Spatial resolution differences across a saccade. When the observer foveates the dome of the pier (left upper scene) the seagull in the periphery is only coarsely represented, whereas the seagull is represented in high resolution after it is foveated due to a saccade (right upper scene). The bottom row represents the retinal image of the seagull before and after the saccade that foveates the seagull.
Figure 1
 
Spatial resolution differences across a saccade. When the observer foveates the dome of the pier (left upper scene) the seagull in the periphery is only coarsely represented, whereas the seagull is represented in high resolution after it is foveated due to a saccade (right upper scene). The bottom row represents the retinal image of the seagull before and after the saccade that foveates the seagull.

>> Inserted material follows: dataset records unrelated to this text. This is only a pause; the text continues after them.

import Summits.Ventures.CertifiedManyBodySolver.Downfold.PhaseMapBandClasses
import Summits.Ventures.CertifiedManyBodySolver.Downfold.PhaseMapTablePooling
import HarnessLib

/-!
# The §7 «inside-band ≥ 0.80» clause keys the CREDIT tally, which is never above the interval tally: what the e-ph clause of record
# (1/2) needs to flip, by kernel

Venture CertifiedManyBodySolver, cell `pub/hubbard-downfold`, seat hubbard-downfold-score-1 (second scoring engine);
namespace `Summit.Ventures.CertifiedManyBodySolver.Downfold.CellScore`. ACCEPTANCE §4.4 (per SC truth column with a band: INSIDE iff
T_c ∈ [lo − τ, hi + τ]; v1.3 CREDIT RULE: credit iff INSIDE ∧ class ≠ uninformative; the «interval» fraction counts INSIDE regardless of
class; printed «inside-band credit x [e-ph x] (n; interval x; uninformative-denied k …)»), §7 («inside-band ≥ 0.80 on the e–ph branch» READ
as the CREDIT fraction, v1.3). REUSES `inside`/`infoClass`/`credit` (PhaseMapBandClasses p469360, PhaseMapCellScore p463097) and
`Tally`/`meets`/`ratio` (PhaseMapTablePooling p478346) by import. Everything here is PROVED.

WHAT THIS IS NOT: a T_c estimate or a statement about any band of record. It is the KERNEL REFERENCE for:

* §1 a column = (lo, hi, Tc, τ); `nInside`, `nCredit`, tallies `intervalTally` / `creditTally` over a list of band columns (denominator
  = number of banded SC columns).
* §2 `nCredit_le_nInside` (credit ⇒ inside, column by column) ⇒ `creditTally_meets_imp_interval` (if the CREDIT clause meets θ so does
  the interval reading — the §7 clause keys the STRICTER number) and the converse failure `interval_meets_credit_fails` (a lone [0, 300] K
  band: interval 1/1 passes everything, credit 0/1 fails everything = «uninformative-denied»).
* §3 what flips the clause: `credit_all_meets` (every column credited ⇒ the tally meets every θ ≤ 1), `credit_clause_two_columns` (with two
  e-ph columns the 0.80 floor needs BOTH credited: 1/2 fails, 2/2 passes) — the exact condition score-2's WORKED-EXAMPLES-STATUS states in
  prose for TV1.
* §4 numbers of record (runs #4–#6, both engines): e-ph columns with truth and a band n = 2 — M02 Pb @0 [4.976, 9.577] K vs 7.2 K (τ 1)
  INSIDE, class moderate ⇒ credited; M03 Nb @0 [12.575, 19.957] K vs 9.25 K (τ 1) OUTSIDE (miss-high 2.325 K beyond τ) ⇒ no credit ⇒
  credit 1/2 FAILS 0.80 (and interval 1/2 too: nothing was denied for width); a Nb band with lo ≤ 10.25 K (and informative) flips it to 2/2.
-/

namespace Summit.Ventures.CertifiedManyBodySolver.Downfold

namespace CellScore

/-! ## §1 Columns and the two tallies -/

/-- One SC truth column carrying a band: `[lo, hi]` K, measured `Tc`, tolerance `τ`. [folklore] -/
structure BandCol where
  /-- band lower edge (K) -/
  lo : ℚ
  /-- band upper edge (K) -/
  hi : ℚ
  /-- measured T_c [float] (K) -/
  Tc : ℚ
  /-- tolerance τ = max(Tc_err, 1 K, 0.05·Tc) -/
  τ : ℚ
  deriving DecidableEq, Repr

/-- the column is INSIDE (§4.4). [folklore] -/
def BandCol.isInside (c : BandCol) : Bool := inside c.lo c.hi c.Tc c.τ

/-- the column is CREDITED (v1.3 rule). [folklore] -/
def BandCol.isCredit (c : BandCol) : Bool := credit c.lo c.hi c.Tc c.τ

/-- number of INSIDE columns. [folklore] -/
def nInside : List BandCol → ℕ
  | [] => 0
  | c :: cs => (if c.isInside then 1 else 0) + nInside cs

/-- number of CREDITED columns. [folklore] -/
def nCredit : List BandCol → ℕ
  | [] => 0
  | c :: cs => (if c.isCredit then 1 else 0) + nCredit cs

/-- the «interval» reading: INSIDE / banded columns. [folklore] -/
def intervalTally (cs : List BandCol) : Tally := ⟨nInside cs, cs.length⟩

/-- the CREDIT tally the §7 clause keys (v1.3 reading). [folklore] -/
def creditTally (cs : List BandCol) : Tally := ⟨nCredit cs, cs.length⟩

/-! ## §2 Credit is the stricter number -/

/-- credit ⇒ inside, per column. [folklore] -/
theorem isInside_of_isCredit (c : BandCol) (h : c.isCredit = true) : c.isInside = true := by
  simp only [BandCol.isCredit, credit_eq_true_iff] at h
  exact h.1

/-- Hence the credited count never exceeds the inside count. [folklore] -/
theorem nCredit_le_nInside (cs : List BandCol) : nCredit cs ≤ nInside cs := by
  induction cs with
  | nil => simp [nCredit, nInside]
  | cons c cs ih =>
    simp only [nCredit, nInside]
    by_cases h : c.isCredit = true
    · simp [h, isInside_of_isCredit c h]; exact ih
    · rw [Bool.not_eq_true] at h
      simp only [h, Bool.false_eq_true, if_false, Nat.zero_add]
      omega

/-- THE §7 CLAUSE KEYS THE STRICTER NUMBER: if the credit tally meets a floor, so does the interval reading. [folklore] -/
theorem creditTally_meets_imp_interval (cs : List BandCol) (θ : ℚ) (h : (creditTally cs).meets θ = true) :
    (intervalTally cs).meets θ = true := by
  rw [Tally.meets_eq_true_iff] at h ⊢
  simp only [creditTally, intervalTally] at h ⊢
  have : (nCredit cs : ℚ) ≤ nInside cs := by exact_mod_cast nCredit_le_nInside cs
  linarith

/-- … and NOT conversely («uninformative-denied»): the lone band [0, 300] K around T_c = 39 K (τ 2) is INSIDE — interval 1/1 meets every
floor ≤ 1 — but uninformative, so credit 0/1 FAILS every positive floor. [folklore] -/
theorem interval_meets_credit_fails :
    let cs := [BandCol.mk 0 300 39 2]
    intervalTally cs = ⟨1, 1⟩ ∧ creditTally cs = ⟨0, 1⟩ ∧ (intervalTally cs).meets (4 / 5) = true ∧ (creditTally cs).meets (4 / 5) = false := by
  have hin : (BandCol.mk 0 300 39 2).isInside = true := by
    rw [BandCol.isInside, inside_iff]; norm_num
  have hcr : (BandCol.mk 0 300 39 2).isCredit = false := by
    rw [BandCol.isCredit]; exact credit_zero_lo_eq_false (by norm_num)
  have h1 : intervalTally [BandCol.mk 0 300 39 2] = ⟨1, 1⟩ := by simp [intervalTally, nInside, hin]
  have h2 : creditTally [BandCol.mk 0 300 39 2] = ⟨0, 1⟩ := by simp [creditTally, nCredit, hcr]
  refine ⟨h1, h2, ?_, ?_⟩
  · rw [h1, Tally.meets_eq_true_iff]; norm_num
  · rw [h2, Tally.meets_eq_false_iff]; norm_num

/-! ## §3 What flips the clause -/

/-- If EVERY banded column is credited the credit tally meets every floor θ ≤ 1. [folklore] -/
theorem credit_all_meets (cs : List BandCol) (h : ∀ c ∈ cs, c.isCredit = true) (θ : ℚ) (hθ : θ ≤ 1) :
    (creditTally cs).meets θ = true := by
  have hn : nCredit cs = cs.length := by
    induction cs with
    | nil => rfl
    | cons c cs ih =>
      simp only [nCredit, List.length_cons, h c (by simp), if_true]
      rw [ih (fun d hd => h d (by simp [hd]))]; omega
  rw [Tally.meets_eq_true_iff]; simp only [creditTally, hn]
  have : (0 : ℚ) ≤ cs.length := by exact_mod_cast Nat.zero_le _
  nlinarith

/-- With TWO e-ph columns the 0.80 floor needs BOTH credited: 1 of 2 fails, 2 of 2 passes. [folklore] -/
theorem credit_clause_two_columns :
    (Tally.mk 1 2).meets (4 / 5) = false ∧ (Tally.mk 2 2).meets (4 / 5) = true := by
  constructor
  · rw [Tally.meets_eq_false_iff]; norm_num
  · rw [Tally.meets_eq_true_iff]; norm_num

/-- More generally k of n credited meets 0.80 iff 5k ≥ 4n (so 4/5, 8/10 pass; 3/4, 7/9 fail). [folklore] -/
theorem credit_meets_four_fifths_iff (k n : ℕ) : (Tally.mk k n).meets (4 / 5) = true ↔ 4 * n ≤ 5 * k := by
  rw [Tally.meets_eq_true_iff]
  constructor
  · intro h
    have : (4 : ℚ) * n ≤ 5 * k := by simp only at h; linarith
    exact_mod_cast this
  · intro h
    have : (4 : ℚ) * n ≤ 5 * k := by exact_mod_cast h
    simp only; linarith

/-! ## §4 Numbers of record: the two e-ph band columns of runs #4–#6 (both engines) -/

/-- M02 Pb @ 0 GPa: hubbard-eph band [4.976, 9.577] K vs measured 7.2 K, τ = 1 K. [folklore] -/
def pbCol : BandCol := ⟨4976 / 1000, 9577 / 1000, 36 / 5, 1⟩

/-- M03 Nb @ 0 GPa: band [12.575, 19.957] K vs measured 9.25 K, τ = 1 K. [folklore] -/
def nbCol : BandCol := ⟨12575 / 1000, 19957 / 1000, 37 / 4, 1⟩

/-- Pb is INSIDE and CREDITED (class moderate: relative half-width 0.316 > 1/4, ≤ 1/2). [folklore] -/
theorem pb_credited : pbCol.isInside = true ∧ pbCol.isCredit = true := by
  have hin : pbCol.isInside = true := by
    rw [BandCol.isInside, pbCol, inside_iff]; norm_num
  refine ⟨hin, ?_⟩
  rw [BandCol.isCredit, pbCol]
  exact credit_of_inside_of_le_four_mul (by rw [BandCol.isInside, pbCol] at hin; exact hin) (by norm_num)

/-- Nb is OUTSIDE (T_c + τ = 10.25 K < lo = 12.575 K: miss-high 2.325 K beyond tolerance) hence not credited. [folklore] -/
theorem nb_outside : nbCol.isInside = false ∧ nbCol.isCredit = false := by
  have hout : nbCol.isInside = false := by
    rw [BandCol.isInside, nbCol]
    rw [Bool.eq_false_iff, ne_eq, inside_iff]; norm_num
  refine ⟨hout, ?_⟩
  rw [Bool.eq_false_iff]; intro h
  have := isInside_of_isCredit nbCol h
  rw [hout] at this; exact Bool.false_ne_true this

/-- THE CLAUSE OF RECORD: credit 1/2 (and interval 1/2 — nothing denied for width) FAILS 0.80 ⇒ «inside-band(e-ph branch)» is in the
failing list of runs #4–#6; a re-issued Nb band with lo ≤ 10.25 K and class ≠ uninformative makes it 2/2 = PASS. [folklore] -/
theorem eph_credit_of_record :
    creditTally [pbCol, nbCol] = ⟨1, 2⟩ ∧ intervalTally [pbCol, nbCol] = ⟨1, 2⟩ ∧ (creditTally [pbCol, nbCol]).meets (4 / 5) = false := by
  have h1 : creditTally [pbCol, nbCol] = ⟨1, 2⟩ := by simp [creditTally, nCredit, pb_credited.2, nb_outside.2]
  have h2 : intervalTally [pbCol, nbCol] = ⟨1, 2⟩ := by simp [intervalTally, nInside, pb_credited.1, nb_outside.1]
  exact ⟨h1, h2, by rw [h1]; exact credit_clause_two_columns.1⟩

/-- A hypothetical re-issued Nb band [8.5, 10.5] K (informative, INSIDE 9.25 ± 1) would flip the clause: 2/2 meets 0.80. [folklore] -/
theorem eph_credit_flip :
    let nb' : BandCol := ⟨17 / 2, 21 / 2, 37 / 4, 1⟩
    nb'.isCredit = true ∧ (creditTally [pbCol, nb']).meets (4 / 5) = true := by
  have hin : inside (17 / 2) (21 / 2) (37 / 4) 1 = true := by rw [inside_iff]; norm_num
  have hc : (BandCol.mk (17 / 2) (21 / 2) (37 / 4) 1).isCredit = true := by
    rw [BandCol.isCredit]; exact credit_of_inside_of_le_four_mul hin (by norm_num)
  refine ⟨hc, ?_⟩
  have : creditTally [pbCol, BandCol.mk (17 / 2) (21 / 2) (37 / 4) 1] = ⟨2, 2⟩ := by simp [creditTally, nCredit, pb_credited.2, hc]
  rw [this]; exact credit_clause_two_columns.2

/-! ## §5 (appended 2026-08-27 g6) RUN #12: the clause crossed 0.80 — on ONE material's three pressure columns

RUN #12 (maps/run-2026-08-27g, both engines, PEN PARITY 0/0): the banded e-ph columns with truth are now FIVE — Pb @0 (credited), Nb @0
(outside), and LaH₁₀ (M09) @150 / @170 / @200 GPa with hubbard-eph bands [125.704, 320.806] / [128.413, 315.349] / [128.413, 309.891] K vs
measured 249 ± 8 / 250 ± 6 / 245 ± 15 K (τ = max(err, 1, 0.05·T_c) = 12.45 / 12.5 / 15 K), each INSIDE and class moderate (relative
half-width 0.437 / 0.421 / 0.414) ⇒ credited. Credit 4/5 = 0.80 meets the floor EXACTLY (4·5 ≤ 5·4 with equality): the §7 clause left the
failing list for the first time. Two facts the line of record should carry beside «PASS»: (i) the clause is COLUMN-weighted (§4.4 «per
(material, P, H) column»): the three M09 columns come from one material and one band family — weighted per MATERIAL the same data read
2/3 < 0.80 (`run12_eph_credit_by_material`); (ii) the pass is KNIFE-EDGE: one more banded e-ph column that is not credited makes it 4/6 and
the clause fails again (`run12_eph_credit_fragile`), while one more credited column makes it 5/6. -/

/-- M09 LaH₁₀ @150 GPa: band [125.704, 320.806] K vs 249 ± 8 K, τ = max(8, 1, 0.05·249) = 12.45 K. [folklore] -/
def la150 : BandCol := ⟨125704 / 1000, 320806 / 1000, 249, 249 / 20⟩

/-- M09 LaH₁₀ @170 GPa: band [128.413, 315.349] K vs 250 ± 6 K, τ = 12.5 K. [folklore] -/
def la170 : BandCol := ⟨128413 / 1000, 315349 / 1000, 250, 25 / 2⟩

/-- M09 LaH₁₀ @200 GPa: band [128.413, 309.891] K vs 245 ± 15 K, τ = 15 K. [folklore] -/
def la200 : BandCol := ⟨128413 / 1000, 309891 / 1000, 245, 15⟩

/-- All three LaH₁₀ columns are INSIDE and CREDITED (hi ≤ 4·lo ⇒ class ≠ uninformative). [folklore] -/
theorem la_credited : la150.isCredit = true ∧ la170.isCredit = true ∧ la200.isCredit = true := by
  refine ⟨?_, ?_, ?_⟩
  · rw [BandCol.isCredit, la150]; exact credit_of_inside_of_le_four_mul (by rw [inside_iff]; norm_num) (by norm_num)
  · rw [BandCol.isCredit, la170]; exact credit_of_inside_of_le_four_mul (by rw [inside_iff]; norm_num) (by norm_num)
  · rw [BandCol.isCredit, la200]; exact credit_of_inside_of_le_four_mul (by rw [inside_iff]; norm_num) (by norm_num)

/-- RUN #12's CLAUSE: credit tally over the five banded e-ph columns = 4/5, which meets 0.80 — exactly at the floor. [folklore] -/
theorem run12_eph_credit :
    creditTally [pbCol, nbCol, la150, la170, la200] = ⟨4, 5⟩ ∧ (creditTally [pbCol, nbCol, la150, la170, la200]).meets (4 / 5) = true := by
  have h : creditTally [pbCol, nbCol, la150, la170, la200] = ⟨4, 5⟩ := by
    simp [creditTally, nCredit, pb_credited.2, nb_outside.2, la_credited.1, la_credited.2.1, la_credited.2.2]
  exact ⟨h, by rw [h]; exact (credit_meets_four_fifths_iff 4 5).mpr (by norm_num)⟩

/-- (i) Weighted per MATERIAL (Pb credited, Nb not, LaH₁₀ credited on all its columns) the same data read 2/3, which FAILS 0.80 —
the column weighting of §4.4 is what carried the clause. [folklore] -/
theorem run12_eph_credit_by_material : (Tally.mk 2 3).meets (4 / 5) = false := by
  rw [Bool.eq_false_iff, ne_eq, credit_meets_four_fifths_iff]; omega

/-- (ii) Knife-edge: a sixth banded e-ph column that is NOT credited ⇒ 4/6 fails; one that IS credited ⇒ 5/6 meets. [folklore] -/
theorem run12_eph_credit_fragile : (Tally.mk 4 6).meets (4 / 5) = false ∧ (Tally.mk 5 6).meets (4 / 5) = true := by
  constructor
  · rw [Bool.eq_false_iff, ne_eq, credit_meets_four_fifths_iff]; omega
  · exact (credit_meets_four_fifths_iff 5 6).mpr (by norm_num)

end CellScore

end Summit.Ventures.CertifiedManyBodySolver.Downfold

Predictive mechanisms in visual search
There is ample of evidence demonstrating that human search behavior is guided by context information, knowledge, and previous experience (e.g., Castelhano & Heaven, 2011; Chun & Jiang, 1998, 1999; Henderson, 2008; Henderson & Ferreira, 2004; Henderson, Weeks, & Hollingworth, 1999). Moreover, it has been repeatedly suggested that this knowledge and previous experience facilitate visual search performance by allowing the visual system to make predictions (see Bar, 2004, 2009) about future events (i.e., about the likely location or identity of a search target). Interestingly, however, only few studies on visual search (Meinecke, 1989; Nuthmann, 2014; Wolfe, O'Neill, & Bennett, 1998) have taken the inhomogeneity of the human retina into account. One interesting exception provides Zelinsky (2008), who proposed a computational model of eye movements in visual search that transforms a search image to reflect the spatial resolution limitations of the visual system (see also Wischnewski, Belardinelli, Schneider, & Steil, 2010). Likewise, in an extension of ideal Bayesian observer theory, Najemnik and Geisler (2005) addressed differences in the detectability of the target across the retina and proposed that in visual search eye movements that gain the most information about possible target locations are selected.2 In a recent study, Herwig and Schneider (in press) specifically took both the inhomogeneity of the human visual system and the role of predictions in visual search into account. They proposed that due to a lifetime of experience with spatial resolution changes of objects or features of objects across saccades, humans learn associations between presaccadic peripheral and postsaccadic foveal visual input. These associations can be utilized for predictions of peripheral or foveal visual input to deal with the nonhomogeneity of the visual system. In the context of visual search, this means that peripheral information that is associated with a foveal search template (i.e., a seagull) due to previous transsaccadic experience is used to predict the related sensory peripheral appearance. This peripheral prediction will be used to compare it with the actual peripheral sensory input from potential target candidates.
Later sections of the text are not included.